Sanostol może pani podawać (dawka jak na opakowaniu) jak i ecomer.
Imupret 5 kropli 2 razy dziennie też przy tych zastrzykach można.
Życzę powodzenia!

mamaAli - można lymphomyosot łącznie z miejscowym sterydem.
To leczenie wydaje się ok. Jakby po tym leczeniu dalej był wysięk, to już lekarz musi zdecydować, czy zabieg, czy ponowna kuracja zastrzykami (bywa, że druga seria takich zastrzyków jak były wcześniej da efekt na znacznie dłużej).

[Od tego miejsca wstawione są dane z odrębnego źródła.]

/-- **PIN-2b, `E`-side, for a group (monoid) object `E` over a field.**  At the point `z := i ε` of `E ⊗ E`
(`i = (ε, id)` the unit slice, `ε` the unit point), with `V` an (affine) open through `pr₁ z`, `pr₂ z`, `μ z` and
`A := Γ(E, V)` acting on `𝒪_{E ⊗ E, z}` through `pr₁♯_z` (★ `Motives.exists_basis_stalk_tensorObj_eq_D` convention and
output `b`, `hb`): the determinant of `(d(μ♯_z yⱼ))ⱼ` in the basis `d(pr₂♯_z yⱼ)` of `Ω[𝒪_{E ⊗ E, z}⁄A]` has residue `1`
— «the relative Jacobian of `μ` at `(ε, ε)` is `≡ 1 (mod 𝔪)`», the heart of `Φ^*(pr₂^*θ) = pr₂^*θ` at the origin.
[cite: EdixhovenRomagny, proof of Thm. 6.3; BLRNeronModels1990, §4.3] -/
theorem residue_det_unitSection_eq_one {V : E.left.Opens}
    (hz₁ : (fst E E).left.base ((lift (toUnit E ≫ η[E]) (𝟙 E)).left.base
      (η[E].left.base (IsLocalRing.closedPoint K))) ∈ V)
    (hz₂ : (snd E E).left.base ((lift (toUnit E ≫ η[E]) (𝟙 E)).left.base
      (η[E].left.base (IsLocalRing.closedPoint K))) ∈ V)
    (hzμ : μ[E].left.base ((lift (toUnit E ≫ η[E]) (𝟙 E)).left.base
      (η[E].left.base (IsLocalRing.closedPoint K))) ∈ V)
    [Algebra Γ(E.left, V) ((E ⊗ E).left.presheaf.stalk ((lift (toUnit E ≫ η[E]) (𝟙 E)).left.base
      (η[E].left.base (IsLocalRing.closedPoint K))))]
    (hA : algebraMap Γ(E.left, V) ((E ⊗ E).left.presheaf.stalk ((lift (toUnit E ≫ η[E]) (𝟙 E)).left.base
      (η[E].left.base (IsLocalRing.closedPoint K)))) =
      ((fst E E).left.stalkMap _).hom.comp (E.left.presheaf.germ V _ hz₁).hom)
    {n : ℕ} (y : Fin n → Γ(E.left, V))
    (b : Module.Basis (Fin n) ((E ⊗ E).left.presheaf.stalk ((lift (toUnit E ≫ η[E]) (𝟙 E)).left.base
      (η[E].left.base (IsLocalRing.closedPoint K))))
      Ω[((E ⊗ E).left.presheaf.stalk ((lift (toUnit E ≫ η[E]) (𝟙 E)).left.base
        (η[E].left.base (IsLocalRing.closedPoint K))))⁄Γ(E.left, V)])
    (hb : ∀ j, b j = KaehlerDifferential.D Γ(E.left, V) _
      ((snd E E).left.stalkMap _ (E.left.presheaf.germ V _ hz₂ (y j)))) :
    IsLocalRing.residue _ (b.det fun j => KaehlerDifferential.D Γ(E.left, V) _
      (μ[E].left.stalkMap _ (E.left.presheaf.germ V _ hzμ (y j)))) = 1 := by
  have hε : η[E].left.base (IsLocalRing.closedPoint K) ∈ V := by
    have h := base_apply_base_of_comp_eq_id _ _ (unitSection_left_comp_snd_left E)
      (η[E].left.base (IsLocalRing.closedPoint K))
    rw [← h]
    exact hz₂
  exact residue_det_stalkMap_germ_eq_one (lift (toUnit E ≫ η[E]) (𝟙 E)).left (fst E E).left (snd E E).left
    μ[E].left ((toUnit E).left ≫ η[E].left) (unitSection_left_comp_fst_left E)
    (unitSection_left_comp_snd_left E) (unitSection_left_comp_mul_left E)
    (snd_left_comp_const_eq_fst_left_comp_const E) _ V (le_preimage_const E hε) hz₁ hz₂ hzμ hA y b hb

end UnitSection

end Literature.AlgebraicGeometry.GroupSchemes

eluska88 - proponuję ten biseptol, ale dodatkowo wskazane zastrzyki z Echinacea compositum lub Latensinu, a po tym szczepionka w iniekcji Polyvaccinum (2 serie). Być może to rozwiąże na jakiś czas problem infekcji. Po całej kuracji można rozważyć ewentualne usunięcie migdałków, jak będą ku temu wskazania.
napisał/a: eluska88 2011-03-04 14:24
A gdzie takie zastrzyki można że tak powiem "dostać"? muszę iść do laryngologa czy do internisty wystarczy? nie mieszkam w moim rodzinnym mieście bo się przeprowadziłam,i szczerze powiedziawszy nie znam tu żadnych rozsądnych ani dobrych lekarzy,mam szczęście trafiać do takich którzy nawet nie wiedzą co ze mną zrobić...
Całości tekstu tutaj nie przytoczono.